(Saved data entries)
********

import Literature.Geometry.DiscreteGeometry.ContactGraphBoundaryCycle
import Literature.Geometry.DiscreteGeometry.UnitDiscFanCycle
import Literature.Geometry.DiscreteGeometry.HarborthConstruction
import HarnessLib

/-!
# Heitmann–Radin 1980, Theorem (2)(a): ground states of sticky discs lie on the triangular lattice

Topic `Literature/Geometry/DiscreteGeometry`. Discharge of the named fact
`HeitmannRadin1980_groundStates` of `UnitDiscContactNumber.lean`: every maximal configuration of
`N ≥ 3` unit discs (= ground state of `N` sticky discs) has all its centres on ONE congruent copy
of the triangular lattice `A₂ = {m + n e^{iπ/3}}` [HeitmannRadin1980, Theorem (2)(a), p. 284].

## The printed proof and its rendering here

Heitmann–Radin (p. 286): "The essence of our method for proving part (2) is that inequalities (4)
[`C_b ≤ 3n - a - 3`, equality iff all faces are triangles] and (6) [`3a - 6 ≥ k₂ + 2k₃ + 3k₄ + 4k₅`,
equality iff every interior angle of `∂C_g` is `(j-1)π/3`] cannot both be strict; if they were,
one could obtain (8), and then (9), with `B(n)` replaced by `{B(n) + 1}`, which of course would be
false. Assume `n` is the smallest nonnegative integer for which there exists a maximal
configuration `C` such that `f_j ≠ 0` for some `j ≥ 4` […] `(C_b + 1) ≤ 3n - a - 3` (4̃′) […] Since
by assumption there is a nontriangle in `C_g`, either it touches `∂C_g` or it lies in `C_g'`. In
the former case we get a strict inequality from (6), which leads to `(C_b + 1) ≤ C_b' + 3a - 6`
(7′) and then, using `C_b' ≤ B(n - a)`, to (8′). If the latter were the case, then by the
minimality of `n` we have `C_b' ≤ B(n - a) - 1`, and again we have (8′) […] `(C_b + 1) ≤
3n - (12n - 3)^{1/2}`, which is in contradiction with the maximality of `C`."

The tree's proof of Harborth's bound (`HarborthInduction.lean` … `ContactGraphBoundaryCycle.lean`)
is Euler-free: faces never appear, (4) comes from "every disc touches at most six others" and the
boundary inequality `∑_{∂} deg ≤ 4a - 6`. Accordingly "all faces are triangles" is rendered by
its local trace: every CORNER (dart `(q, p)`, read as the angular gap at `p` following the bond
to `q`, `Harborth.gapAngle`) is either TIGHT (angle exactly `π/3`) or one of the `a` OUTER
corners traced by the boundary walk (`Harborth.traceDart`). With the one-vertex lemmas of
`UnitDiscFanCycle.lean` the printed argument goes through word for word:

* §1 arithmetic: `[3n - √(12n-3)]` is STRICTLY superadditive across a shared disc and strictly
  increasing, so a maximal configuration does not split (Heitmann–Radin p. 284: "From the maximal
  property of `C` it follows that `C_g` is a connected set and furthermore that this property
  would persist in the configuration obtained by removing any one disk") — `not_splits_of_maximal`;
  the number of darts is even.
* §2 "strict inequality from (6)": a non-tight non-outer corner at a boundary vertex gives
  `∑_{∂} deg ≤ 4a - 7` (`sum_card_nbrs_bdrySet_le_of_ne`).
* §3 THE INDUCTION `tight_or_outer_of_maximal` (strong induction on `n`, as printed): a non-tight
  corner at a boundary vertex gives (4̃′) and (7′) by parity, hence (8′) by the tree's peel step —
  contradiction; a non-tight corner at an interior vertex gives (4̃′) (that vertex has `≤ 5`
  neighbours); if (7′) fails, the boundary carries exactly `3a - 6` bonds and the interior
  configuration `C'` is maximal ("by the minimality of `n`" = the induction hypothesis): the face
  walk of the wide corner avoids the boundary (its corners are all wide, `UnitDiscFanCycle`), so it
  survives in `C'` with the same angles, and by the induction hypothesis it is `C'`'s outer
  boundary; but then no disc of `C'` can touch a boundary disc of `C` (every direction at a disc of
  `C'` lies in a tight corner or in that walk's corner, both of which exclude a further bond) —
  `C` would split. This last step is where "the nontriangle lies in `C_g'`" is used without faces.
* §4 tight-or-outer everywhere + connectedness ⇒ all bond vectors lie in `u·{ζ^j}` for one unit
  `u` (`ζ = e^{iπ/3}`), so all centres lie in `t + u(ℤ + ℤζ)` (`exists_lattice_of_tight`).
* §5 transfer to the fact's rendering (`Fin N → EuclideanSpace ℝ (Fin 2)`, `IsMaximalDiscConfig`,
  `Theil2006.triPoint`) and `HeitmannRadin1980_groundStates_holds`.

What is NOT proved here (and not claimed by the named fact): the polygon form of (2)(a) ("`C_v`
consists of all the lattice points inside and on this polygon") and (2)(b).
-/

noncomputable section

namespace Literature.Geometry.DiscreteGeometry

namespace Harborth

open Complex Finset
open Literature.Topology.PlaneTopology
open scoped Real

variable {P : Finset ℂ}

/-! ## §1 Arithmetic: strictness in Harborth's number; parity of darts; maximal ⇒ no split -/

/-- `√X ≤ N` from `X ≤ N²`, `N ≥ 0`. [folklore] -/
private theorem sqrt_le_of_le_sq' {X N : ℝ} (hN : 0 ≤ N) (h : X ≤ N ^ 2) : Real.sqrt X ≤ N := by
  rw [← Real.sqrt_sq hN]
  exact Real.sqrt_le_sqrt h

/-- Harborth's number as `3n - ⌈√(12n - 3)⌉`. [cite: Harborth1974, (5)] -/
theorem harborthNumber_eq_sub_ceil (n : ℕ) :
    harborthNumber n = 3 * n - ⌈Real.sqrt (12 * n - 3)⌉ := by
  rw [harborthNumber, show (3 * n : ℝ) - Real.sqrt (12 * n - 3) = -Real.sqrt (12 * n - 3) + (3 * n : ℤ)
    by push_cast; ring, Int.floor_add_intCast, Int.floor_neg]
  ring

/-- **Strict monotonicity**: `[3n - √(12n-3)] < [3(n+1) - √(12(n+1)-3)]` for `n ≥ 1` (adding a
disc touching one other adds a contact). [cite: Harborth1974, (5)] -/
theorem harborthNumber_lt_succ {n : ℕ} (hn : 1 ≤ n) : harborthNumber n < harborthNumber (n + 1) := by
  rw [harborthNumber_eq_floor, harborthNumber_eq_floor]
  have key : harborthReal n + 1 ≤ harborthReal (n + 1) := by
    unfold harborthReal
    push_cast
    have hn' : (1 : ℝ) ≤ n := by exact_mod_cast hn
    set s := Real.sqrt (12 * n - 3) with hs
    have hs0 : 0 ≤ 12 * (n : ℝ) - 3 := by linarith
    have hsq : s ^ 2 = 12 * n - 3 := Real.sq_sqrt hs0
    have hs3 : 3 ≤ s := (Real.le_sqrt (by norm_num) hs0).2 (by linarith)
    have : Real.sqrt (12 * (n + 1 : ℝ) - 3) ≤ s + 2 := sqrt_le_of_le_sq' (by linarith) (by nlinarith)
    linarith
  have := Int.floor_le_floor key
  rw [Int.floor_add_one] at this
  omega

/-- **Strict superadditivity across a shared disc**: for `m₁, m₂ ≥ 1`,
`[f(m₁+1)] + [f(m₂+1)] < [f(m₁+m₂+1)]`, `f(n) = 3n - √(12n-3)`. With `gᵢ = ⌈√(12mᵢ+9)⌉ ≥ 5` this
is `⌈√(12(m₁+m₂)+9)⌉ ≤ g₁ + g₂ - 4`, which follows from `12(m₁+m₂)+9 ≤ g₁² + g₂² - 9 ≤ (g₁+g₂-4)²`
when `g₁, g₂ ≥ 6`, and from a direct check when `gᵢ = 5` (`mᵢ = 1`). So a maximal configuration
has no cut disc. [cite: HeitmannRadin1980, §4 (p. 284)] -/
theorem harborthNumber_add_lt {m₁ m₂ : ℕ} (h₁ : 1 ≤ m₁) (h₂ : 1 ≤ m₂) :
    harborthNumber (m₁ + 1) + harborthNumber (m₂ + 1) < harborthNumber (m₁ + m₂ + 1) := by
  rw [harborthNumber_eq_sub_ceil, harborthNumber_eq_sub_ceil, harborthNumber_eq_sub_ceil]
  push_cast
  have e1 : (12 * (m₁ + 1 : ℝ) - 3) = 12 * m₁ + 9 := by ring
  have e2 : (12 * (m₂ + 1 : ℝ) - 3) = 12 * m₂ + 9 := by ring
  have e3 : (12 * (m₁ + m₂ + 1 : ℝ) - 3) = 12 * m₁ + 12 * m₂ + 9 := by ring
  rw [e1, e2, e3]
  set g₁ := ⌈Real.sqrt (12 * m₁ + 9)⌉ with hg₁
  set g₂ := ⌈Real.sqrt (12 * m₂ + 9)⌉ with hg₂
  have hm₁ : (1 : ℝ) ≤ m₁ := by exact_mod_cast h₁
  have hm₂ : (1 : ℝ) ≤ m₂ := by exact_mod_cast h₂
  -- `12 mᵢ + 9 ≤ gᵢ²` and `gᵢ ≥ 5`
  have hsq₁ : (12 * m₁ + 9 : ℝ) ≤ (g₁ : ℝ) ^ 2 := by
    have h0 : (0 : ℝ) ≤ 12 * m₁ + 9 := by linarith
    have := Int.le_ceil (Real.sqrt (12 * m₁ + 9))
    rw [← hg₁] at this
    nlinarith [Real.sq_sqrt h0, Real.sqrt_nonneg (12 * (m₁ : ℝ) + 9)]
  have hsq₂ : (12 * m₂ + 9 : ℝ) ≤ (g₂ : ℝ) ^ 2 := by
    have h0 : (0 : ℝ) ≤ 12 * m₂ + 9 := by linarith
    have := Int.le_ceil (Real.sqrt (12 * m₂ + 9))
    rw [← hg₂] at this
    nlinarith [Real.sq_sqrt h0, Real.sqrt_nonneg (12 * (m₂ : ℝ) + 9)]
  have hg₁5 : 5 ≤ g₁ := by
    have : (4 : ℝ) < Real.sqrt (12 * m₁ + 9) :=
      (Real.lt_sqrt (by norm_num)).2 (by nlinarith)
    have := Int.lt_ceil.2 (show ((4 : ℤ) : ℝ) < Real.sqrt (12 * m₁ + 9) by exact_mod_cast this)
    omega
  have hg₂5 : 5 ≤ g₂ := by
    have : (4 : ℝ) < Real.sqrt (12 * m₂ + 9) :=
      (Real.lt_sqrt (by norm_num)).2 (by nlinarith)
    have := Int.lt_ceil.2 (show ((4 : ℤ) : ℝ) < Real.sqrt (12 * m₂ + 9) by exact_mod_cast this)
    omega
  -- it suffices to bound the big ceiling by `g₁ + g₂ - 4`
  suffices key : ⌈Real.sqrt (12 * m₁ + 12 * m₂ + 9)⌉ ≤ g₁ + g₂ - 4 by
    have := (Int.cast_le (R := ℝ)).2 key
    push_cast at this
    linarith
  apply Int.ceil_le.2
  have hN : (0 : ℝ) ≤ ((g₁ + g₂ - 4 : ℤ) : ℝ) := by
    have : (0 : ℤ) ≤ g₁ + g₂ - 4 := by omega
    exact_mod_cast this
  apply sqrt_le_of_le_sq' hN
  push_cast
  -- case analysis on whether some `gᵢ = 5`
  by_cases h6 : 6 ≤ g₁ ∧ 6 ≤ g₂
  · have h6₁ : (6 : ℝ) ≤ g₁ := by exact_mod_cast h6.1
    have h6₂ : (6 : ℝ) ≤ g₂ := by exact_mod_cast h6.2
    nlinarith
  · -- one of them is `5`, so the corresponding `mᵢ = 1`
    rw [not_and_or] at h6
    rcases h6 with h5 | h5
    · have hg : g₁ = 5 := by omega
      have hm : m₁ = 1 := by
        have : (12 * m₁ + 9 : ℝ) ≤ 25 := by rw [hg] at hsq₁; norm_num at hsq₁; linarith
        have : (m₁ : ℝ) ≤ 4 / 3 := by linarith
        have : m₁ < 2 := by exact_mod_cast (show (m₁ : ℝ) < 2 by linarith)
        omega
      subst hm
      rw [hg]
      push_cast
      by_cases h6' : 6 ≤ g₂
      · have h6₂ : (6 : ℝ) ≤ g₂ := by exact_mod_cast h6'
        nlinarith
      · have hg' : g₂ = 5 := by omega
        have hm' : m₂ = 1 := by
          have : (12 * m₂ + 9 : ℝ) ≤ 25 := by rw [hg'] at hsq₂; norm_num at hsq₂; linarith
          have : (m₂ : ℝ) ≤ 4 / 3 := by linarith
          have : m₂ < 2 := by exact_mod_cast (show (m₂ : ℝ) < 2 by linarith)
          omega
        subst hm'
        rw [hg']
        norm_num
    · have hg : g₂ = 5 := by omega
      have hm : m₂ = 1 := by
        have : (12 * m₂ + 9 : ℝ) ≤ 25 := by rw [hg] at hsq₂; norm_num at hsq₂; linarith
        have : (m₂ : ℝ) ≤ 4 / 3 := by linarith
        have : m₂ < 2 := by exact_mod_cast (show (m₂ : ℝ) < 2 by linarith)
        omega
      subst hm
      rw [hg]
      push_cast
      by_cases h6' : 6 ≤ g₁
      · have h6₁ : (6 : ℝ) ≤ g₁ := by exact_mod_cast h6'
        nlinarith
      · have hg' : g₁ = 5 := by omega
        have hm' : m₁ = 1 := by
          have : (12 * m₁ + 9 : ℝ) ≤ 25 := by rw [hg'] at hsq₁; norm_num at hsq₁; linarith
          have : (m₁ : ℝ) ≤ 4 / 3 := by linarith
          have : m₁ < 2 := by exact_mod_cast (show (m₁ : ℝ) < 2 by linarith)
          omega
        subst hm'
        rw [hg']
        norm_num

********

ASSIGNED TASK — Please state how many lines in the records above hold the word "namespace", giving only the number.

ANSWER TO THE EXERCISE — 2